LISTED RECORDS Start Marker
import Summits.ResolutionOfSingularities.ResolutionOfSingularities.Theorems.EquisingularLiftEquisingularLiftNatModelSquareRegularStalk
import Summits.ResolutionOfSingularities.ResolutionOfSingularities.Theorems.EquisingularLiftEquisingularLiftNatCarrierDeltaComapFrame
import Summits.ResolutionOfSingularities.ResolutionOfSingularities.Theorems.EquisingularLiftEquisingularLiftNatSpecialFibreCharts
import Literature.AlgebraicGeometry.FormalGeometry.FormalNeighbourhoodTower
import HarnessLib

/-!
# [OURS · L1 W4.5(b) · EL♮(3) · WIDTH TABLE D8 «NODAL HOSTED ROUND (HR-KEEP-N)», support debt S-D8-LIFT, part 4, brick (N-C7)]
# «ε OFF 𝔪² UPSTAIRS» — at a point of `W₁ = W ×_O O/𝔪²` under a regular point of the special fibre, the germ of the base element `ε = ϖ̄` is a
# regular parameter: `ε̃ ∉ 𝔪²`

res-L1-w45b-stub-2 g19 (STUB WORKER 2), brick NAMED by the plan owner res-L1-w45b-stub-4 g14 (cell bus 2026-08-29T05:10:33Z, «(N-C7) ε off 𝔪²
UPSTAIRS … EXACTLY my (C6a) `hε` shape at `n := 0`»; split of record 2026-08-29T04:20:51Z).  OURS; NOT a statement of any manuscript ([Hironaka2017] is
a candidate under adjudication — nothing of it is asserted here); AI-written, weaker than expert review.  No `sorry`; standard axioms; DEF-FREE.
`--supports stmt-ResolutionOfSingularities-20148 --as helper`, counted 0.  EL♮(3) is NOT proved; resolution of singularities in positive characteristic
is NOT proved.

WHAT.  DVR currency of J1 (`O` a DVR with uniformizer `ϖ`, `θ : O ↠ k`, `w : W → Spec O` with model square `(jW, tW)`; the infinitesimal neighbourhoods
`W_m = W ×_O O/𝔪^{m+1}` with `ι_m : W_m ↪ W`, `toSpec_m`, the fibre embeddings `e_m : W₀ ↪ W_m`, the transitions `t_m`):
* `ker_stalkMap_ι_le_span_pow` — the stalk map of `ι_m` at any `x ∈ W_m` has kernel `≤ (ϖ̃)^{m+1}`, `ϖ̃` the germ at `ι_m x` of `w♯ϖ` (the ideal of
  `W_m ↪ W` is `𝔪^{m+1}·𝒪_W`: Mathlib `ker_fst_of_isClosedImmersion`, ✓ `stalkIdeal_ker_eq_ker_stalkMap`, ✓ `stalkIdeal_comap_eq_map_stalkMap`,
  ✓ `ker_appTop_specMap`).
* `stalkMap_ι_germ_pow` — it sends `ϖ̃^j` to the germ `ε̃ⱼ` at `x` of `toSpec_m♯(ϖ̄^j)` (`pullback.condition`, `ΓSpecIso` naturality).
* ★ `germ_transition_base_notMem_sq` — (N-C7): `[Flat w] [IsLocallyNoetherian W]`, `z₀ ∈ W₀` with `𝒪_{W₀,z₀}` REGULAR, level `n` WITH `n = 0` (stated
  at a variable level to keep the numeral `𝔪 ^ 2` out of the types — the (π)/(C6a) trap): the germ at `x = t_n (e_n z₀) ∈ W_{n+1}` of
  `toSpec_{n+1}♯(ϖ̄^{n+1})` is NOT in `𝔪_x²` — VERBATIM the hypothesis `hε` of res-L1-w45b-stub-4's (C6a) `exists_firstOrder_lift_not_le_sq` at `n := 0`.
  Proof: `ι_{n+1} x = jW z₀`; by ✓ (N-C2′) `ModelSquare.germ_notMem_sq` the germ `ϖ̃ ∈ 𝒪_{W, jW z₀}` is off `𝔪²`; the stalk map `φ` of the closed
  immersion `ι_{n+1}` is surjective and local, so `𝔪_x² = φ(𝔪²)`; if `ε̃ = φ(ϖ̃^{n+1}) ∈ 𝔪_x²` then `ϖ̃^{n+1} ∈ 𝔪² + ker φ ⊆ 𝔪² + (ϖ̃)^{n+2} = 𝔪²`, and
  `n = 0` gives `ϖ̃ ∈ 𝔪²`, contradiction.
References (method / index only): H. Matsumura, *Commutative Ring Theory* (1986), Thm. 14.2; R. Hartshorne, *Deformation Theory* (2010), proof of
Thm. 22.3 (the tower `W ×_O O/𝔪^{n+1}`).
-/

set_option linter.dupNamespace false -- mandated namespace `Summit.<Summit>.<Problem>` of this single-conjunct summit

noncomputable section

open CategoryTheory CategoryTheory.Limits AlgebraicGeometry TopologicalSpace IsLocalRing
open Literature.AlgebraicGeometry.Morphisms
open Literature.AlgebraicGeometry.Resolution
open Literature.AlgebraicGeometry.FormalGeometry (FormalNeighbourhoodTower.ker_appTop_specMap)
open Summit.ResolutionOfSingularities.ResolutionOfSingularities.Cruxes.EquisingularLift.StrataSplit

namespace Summit.ResolutionOfSingularities.ResolutionOfSingularities.Cruxes.EquisingularLiftNat.Sections

/-! ## The stalk maps of `ι_m : W_m ↪ W` -/

section IotaStalk

variable (O : Type) [CommRing O] [IsDomain O] [IsDiscreteValuationRing O] {W : Scheme.{0}} (w : W ⟶ Spec (.of O))
  (ϖ : O) (hϖ : Irreducible ϖ)

include hϖ in
/-- **The kernel of the stalk map of `ι_m : W_m ↪ W` is inside `(ϖ̃)^{m+1}`** (`ϖ̃` the germ of `w♯ϖ` at `ι_m x`): the ideal of `W_m = W ×_O O/𝔪^{m+1}`
in `W` is `𝔪^{m+1}·𝒪_W = (ϖ^{m+1})·𝒪_W`. [folklore] -/
theorem ker_stalkMap_ι_le_span_pow (m : ℕ) (x : infinitesimalNeighbourhood (maximalIdeal O) w m) :
    RingHom.ker ((infinitesimalNeighbourhood.ι (maximalIdeal O) w m).stalkMap x).hom ≤
      Ideal.span {(W.presheaf.Γgerm ((infinitesimalNeighbourhood.ι (maximalIdeal O) w m).base x)).hom
        (w.appTop.hom ((Scheme.ΓSpecIso (.of O)).inv.hom ϖ))} ^ (m + 1) := by
  -- `ker ι♯_x = (ker ι)_{ι x}` and `ker ι = (ker (Spec O/𝔪^{m+1} → Spec O))·𝒪_W`
  rw [← stalkIdeal_ker_eq_ker_stalkMap (infinitesimalNeighbourhood.ι (maximalIdeal O) w m) x]
  have hker : (infinitesimalNeighbourhood.ι (maximalIdeal O) w m).ker = (infinitesimalNeighbourhood.base (maximalIdeal O) m).ker.comap w :=
    Scheme.IdealSheafData.ker_fst_of_isClosedImmersion _ _
  change stalkIdeal (infinitesimalNeighbourhood.ι (maximalIdeal O) w m).ker ((infinitesimalNeighbourhood.ι (maximalIdeal O) w m).base x) ≤ _
  rw [hker, stalkIdeal_comap_eq_map_stalkMap]
  -- the stalk of `(Spec mk).ker` at `s = w (ι x)`: germs of `ker (Spec mk)♯_⊤ = (𝔪^{m+1})·Γ(Spec O, ⊤)`
  have htop : ((infinitesimalNeighbourhood.base (maximalIdeal O) m).ker).ideal ⟨⊤, isAffineOpen_top (Spec (.of O))⟩ =
      (maximalIdeal O ^ (m + 1)).map (Scheme.ΓSpecIso (.of O)).inv.hom := by
    rw [Scheme.Hom.ker_apply (infinitesimalNeighbourhood.base (maximalIdeal O) m) ⟨⊤, isAffineOpen_top (Spec (.of O))⟩]
    change RingHom.ker (infinitesimalNeighbourhood.base (maximalIdeal O) m).appTop.hom = _
    rw [FormalNeighbourhoodTower.ker_appTop_specMap, CommRingCat.hom_ofHom, Ideal.mk_ker]
  have hpow : (maximalIdeal O ^ (m + 1)).map (Scheme.ΓSpecIso (.of O)).inv.hom =
      Ideal.span {(Scheme.ΓSpecIso (.of O)).inv.hom ϖ ^ (m + 1)} := by
    rw [hϖ.maximalIdeal_eq, Ideal.span_singleton_pow, Ideal.map_span, Set.image_singleton, map_pow]
  rw [stalkIdeal_eq_map_germ _ ⟨⊤, isAffineOpen_top (Spec (.of O))⟩ (Set.mem_univ _), htop, hpow,
    Ideal.map_span, Set.image_singleton, Ideal.map_span, Set.image_singleton, map_pow, map_pow, ← Ideal.span_singleton_pow]
  refine le_of_eq ?_
  congr 3
  -- `w♯_{ι x} (germ_s (ΓSpecIso⁻¹ ϖ)) = germ_{ι x} (w♯ (ΓSpecIso⁻¹ ϖ))`
  exact stalkMap_Γgerm_apply' w ((infinitesimalNeighbourhood.ι (maximalIdeal O) w m).base x) _

/-- **The stalk map of `ι_m` sends `ϖ̃^j` to the germ of `toSpec_m♯(ϖ̄^j)`** (`ι_m ≫ w = toSpec_m ≫ Spec (O → O/𝔪^{m+1})`). [folklore] -/
theorem stalkMap_ι_germ_pow (m : ℕ) (x : infinitesimalNeighbourhood (maximalIdeal O) w m) (j : ℕ) :
    ((infinitesimalNeighbourhood.ι (maximalIdeal O) w m).stalkMap x).hom
        ((W.presheaf.Γgerm ((infinitesimalNeighbourhood.ι (maximalIdeal O) w m).base x)).hom (w.appTop.hom ((Scheme.ΓSpecIso (.of O)).inv.hom ϖ)) ^ j) =
      ((infinitesimalNeighbourhood (maximalIdeal O) w m).presheaf.Γgerm x).hom
        ((infinitesimalNeighbourhood.toSpec (maximalIdeal O) w m).appTop.hom
          ((Scheme.ΓSpecIso (.of (O ⧸ maximalIdeal O ^ (m + 1)))).inv.hom (Ideal.Quotient.mk _ (ϖ ^ j)))) := by
  -- `ι♯ (w♯ s) = toSpec♯ ((Spec mk)♯ s)` and `(Spec mk)♯ (ΓSpecIso⁻¹ ϖ) = ΓSpecIso⁻¹ (mk ϖ)`
  have h1 := congrArg (fun g => g.appTop.hom ((Scheme.ΓSpecIso (.of O)).inv.hom ϖ))
    (pullback.condition (f := w) (g := infinitesimalNeighbourhood.base (maximalIdeal O) m))
  simp only [Scheme.Hom.comp_appTop, CommRingCat.hom_comp, RingHom.comp_apply] at h1
  have h2 := congrArg (fun g => g.hom ϖ) (Scheme.ΓSpecIso_inv_naturality (CommRingCat.ofHom (Ideal.Quotient.mk (maximalIdeal O ^ (m + 1)))))
  simp only [CommRingCat.hom_comp, RingHom.comp_apply, CommRingCat.hom_ofHom] at h2
  have hbase : (infinitesimalNeighbourhood.ι (maximalIdeal O) w m).appTop.hom (w.appTop.hom ((Scheme.ΓSpecIso (.of O)).inv.hom ϖ)) =
      (infinitesimalNeighbourhood.toSpec (maximalIdeal O) w m).appTop.hom
        ((Scheme.ΓSpecIso (.of (O ⧸ maximalIdeal O ^ (m + 1)))).inv.hom (Ideal.Quotient.mk _ ϖ)) := by
    rw [h1, ← h2]
  rw [map_pow, stalkMap_Γgerm_apply', hbase, ← map_pow, ← map_pow, ← map_pow, ← map_pow]

end IotaStalk

/-! ## (N-C7): `ε̃ ∉ 𝔪²` at the points of `W_{n+1}` under the regular points of the special fibre (`n = 0`) -/

/-- ★ **(N-C7) «ε OFF 𝔪² UPSTAIRS».**  Model square `(jW, tW; w, Spec θ)` over the DVR `O` (`θ` surjective, `hI : 𝔪 ≤ ker θ`, `ϖ` a uniformizer), `w`
flat, `W` locally Noetherian, `z₀ ∈ W₀` with `𝒪_{W₀,z₀}` regular, and a level `n` with `n = 0`: the germ at `x = t_n (e_n z₀) ∈ W_{n+1}` of the base
element `toSpec_{n+1}♯(ϖ̄^{n+1})` is not in `𝔪_x²` — the hypothesis `hε` of (C6a) `exists_firstOrder_lift_not_le_sq` at `n := 0`.  See the module
docstring for the proof. [cite: Matsumura1987, Thm. 14.2] [OURS · L1 W4.5b · WIDTH TABLE D8, support debt S-D8-LIFT, brick (N-C7); counted 0] -/
theorem germ_transition_base_notMem_sq
    (O : Type) [CommRing O] [IsDomain O] [IsDiscreteValuationRing O] {k : Type} [Field k] (θ : O →+* k) (hθ : Function.Surjective θ)
    (hI : maximalIdeal O ≤ RingHom.ker θ)
    {W : Scheme.{0}} (w : W ⟶ Spec (.of O)) [Flat w] [IsLocallyNoetherian W] {W₀ : Scheme.{0}} (jW : W₀ ⟶ W) (tW : W₀ ⟶ Spec (.of k))
    (hsq : IsPullback jW tW w (Spec.map (CommRingCat.ofHom θ))) (ϖ : O) (hϖ : Irreducible ϖ)
    (z₀ : W₀) (hz₀ : IsRegularLocalRing (W₀.presheaf.stalk z₀)) (n : ℕ) (hn : n = 0) :
    ((infinitesimalNeighbourhood (maximalIdeal O) w (n + 1)).presheaf.Γgerm
        ((infinitesimalNeighbourhood.transition (maximalIdeal O) w n).base ((fibreEmb (maximalIdeal O) w θ hI hsq n).base z₀))).hom
      ((infinitesimalNeighbourhood.toSpec (maximalIdeal O) w (n + 1)).appTop.hom
        ((Scheme.ΓSpecIso (.of (O ⧸ maximalIdeal O ^ (n + 1 + 1)))).inv.hom (Ideal.Quotient.mk _ (ϖ ^ (n + 1))))) ∉
      maximalIdeal ((infinitesimalNeighbourhood (maximalIdeal O) w (n + 1)).presheaf.stalk
        ((infinitesimalNeighbourhood.transition (maximalIdeal O) w n).base ((fibreEmb (maximalIdeal O) w θ hI hsq n).base z₀))) ^ 2 := by
  subst hn
  haveI := hz₀
  intro hmem
  -- the point `x ∈ W₁` and its image `ι₁ x = jW z₀`
  have hpt : (infinitesimalNeighbourhood.ι (maximalIdeal O) w (0 + 1)).base
      ((infinitesimalNeighbourhood.transition (maximalIdeal O) w 0).base ((fibreEmb (maximalIdeal O) w θ hI hsq 0).base z₀)) = jW.base z₀ := by
    rw [← Scheme.Hom.comp_apply, infinitesimalNeighbourhood.transition_ι, ← Scheme.Hom.comp_apply, fibreEmb_ι]
  -- `ϖ̃ ∉ 𝔪²` and `ϖ̃ ∈ 𝔪` at `ι₁ x` ((N-C2′))
  have key : (W.presheaf.Γgerm ((infinitesimalNeighbourhood.ι (maximalIdeal O) w (0 + 1)).base
      ((infinitesimalNeighbourhood.transition (maximalIdeal O) w 0).base ((fibreEmb (maximalIdeal O) w θ hI hsq 0).base z₀)))).hom
        (w.appTop.hom ((Scheme.ΓSpecIso (.of O)).inv.hom ϖ)) ∉
      maximalIdeal (W.presheaf.stalk ((infinitesimalNeighbourhood.ι (maximalIdeal O) w (0 + 1)).base
        ((infinitesimalNeighbourhood.transition (maximalIdeal O) w 0).base ((fibreEmb (maximalIdeal O) w θ hI hsq 0).base z₀)))) ^ 2 := by
    rw [hpt]
    exact ModelSquare.germ_notMem_sq O θ hθ w jW tW hsq z₀ ϖ hϖ
  have hmax : (W.presheaf.Γgerm ((infinitesimalNeighbourhood.ι (maximalIdeal O) w (0 + 1)).base
      ((infinitesimalNeighbourhood.transition (maximalIdeal O) w 0).base ((fibreEmb (maximalIdeal O) w θ hI hsq 0).base z₀)))).hom
        (w.appTop.hom ((Scheme.ΓSpecIso (.of O)).inv.hom ϖ)) ∈
      maximalIdeal (W.presheaf.stalk ((infinitesimalNeighbourhood.ι (maximalIdeal O) w (0 + 1)).base
        ((infinitesimalNeighbourhood.transition (maximalIdeal O) w 0).base ((fibreEmb (maximalIdeal O) w θ hI hsq 0).base z₀)))) := by
    rw [hpt]
    exact ModelSquare.germ_mem_maximalIdeal O θ hθ w jW tW hsq z₀ ϖ hϖ
  -- from now on `x` and the stalk map `φ` of `ι₁` at `x` (surjective, local, `φ (ϖ̃^1) = ε̃`)
  generalize hx : (infinitesimalNeighbourhood.transition (maximalIdeal O) w 0).base ((fibreEmb (maximalIdeal O) w θ hI hsq 0).base z₀) = x at hmem key hmax
  have hsurj : Function.Surjective ((infinitesimalNeighbourhood.ι (maximalIdeal O) w (0 + 1)).stalkMap x).hom :=
    (infinitesimalNeighbourhood.ι (maximalIdeal O) w (0 + 1)).stalkMap_surjective x
  have hloc : IsLocalHom ((infinitesimalNeighbourhood.ι (maximalIdeal O) w (0 + 1)).stalkMap x).hom := inferInstance
  rw [← stalkMap_ι_germ_pow O w ϖ (0 + 1) x (0 + 1)] at hmem
  -- `𝔪_x² = φ(𝔪²)`
  have hcomap : (maximalIdeal _).comap ((infinitesimalNeighbourhood.ι (maximalIdeal O) w (0 + 1)).stalkMap x).hom = maximalIdeal _ :=
    ((IsLocalRing.local_hom_TFAE ((infinitesimalNeighbourhood.ι (maximalIdeal O) w (0 + 1)).stalkMap x).hom).out 0 4).mp hloc
  have hmap : (maximalIdeal _).map ((infinitesimalNeighbourhood.ι (maximalIdeal O) w (0 + 1)).stalkMap x).hom =
      maximalIdeal ((infinitesimalNeighbourhood (maximalIdeal O) w (0 + 1)).presheaf.stalk x) := by
    rw [← hcomap, Ideal.map_comap_of_surjective _ hsurj]
  rw [← hmap, ← Ideal.map_pow] at hmem
  obtain ⟨v, hv, hφv⟩ := (Ideal.mem_map_iff_of_surjective _ hsurj).mp hmem
  -- `ϖ̃^1 - v ∈ ker φ ⊆ (ϖ̃)^2 ⊆ 𝔪²`
  have hdiff : (W.presheaf.Γgerm ((infinitesimalNeighbourhood.ι (maximalIdeal O) w (0 + 1)).base x)).hom
      (w.appTop.hom ((Scheme.ΓSpecIso (.of O)).inv.hom ϖ)) ^ (0 + 1) - v ∈
      RingHom.ker ((infinitesimalNeighbourhood.ι (maximalIdeal O) w (0 + 1)).stalkMap x).hom := by
    rw [RingHom.mem_ker, map_sub, hφv, sub_self]
  have hk := ker_stalkMap_ι_le_span_pow O w ϖ hϖ (0 + 1) x hdiff
  have hle : Ideal.span {(W.presheaf.Γgerm ((infinitesimalNeighbourhood.ι (maximalIdeal O) w (0 + 1)).base x)).hom
      (w.appTop.hom ((Scheme.ΓSpecIso (.of O)).inv.hom ϖ))} ^ (0 + 1 + 1) ≤ maximalIdeal _ ^ 2 :=
    (Ideal.pow_right_mono ((Ideal.span_singleton_le_iff_mem _).mpr hmax) _).trans (Ideal.pow_le_pow_right (by omega))
  have hmem' : (W.presheaf.Γgerm ((infinitesimalNeighbourhood.ι (maximalIdeal O) w (0 + 1)).base x)).hom
      (w.appTop.hom ((Scheme.ΓSpecIso (.of O)).inv.hom ϖ)) ^ (0 + 1) ∈ maximalIdeal _ ^ 2 := by
    have h := Ideal.add_mem _ (hle hk) hv
    rwa [sub_add_cancel] at h
  have h1 : (W.presheaf.Γgerm ((infinitesimalNeighbourhood.ι (maximalIdeal O) w (0 + 1)).base x)).hom
      (w.appTop.hom ((Scheme.ΓSpecIso (.of O)).inv.hom ϖ)) ^ (0 + 1) = (W.presheaf.Γgerm ((infinitesimalNeighbourhood.ι (maximalIdeal O) w (0 + 1)).base x)).hom
      (w.appTop.hom ((Scheme.ΓSpecIso (.of O)).inv.hom ϖ)) := pow_one _
  rw [h1] at hmem'
  exact key hmem'

end Summit.ResolutionOfSingularities.ResolutionOfSingularities.Cruxes.EquisingularLiftNat.Sections

end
LISTED RECORDS End Marker
[WORK REQUEST] Report each line of the data that includes the string "FormalGeometry".

[OUTPUT BELOW]
import Literature.AlgebraicGeometry.FormalGeometry.FormalNeighbourhoodTower
open Literature.AlgebraicGeometry.FormalGeometry (FormalNeighbourhoodTower.ker_appTop_specMap)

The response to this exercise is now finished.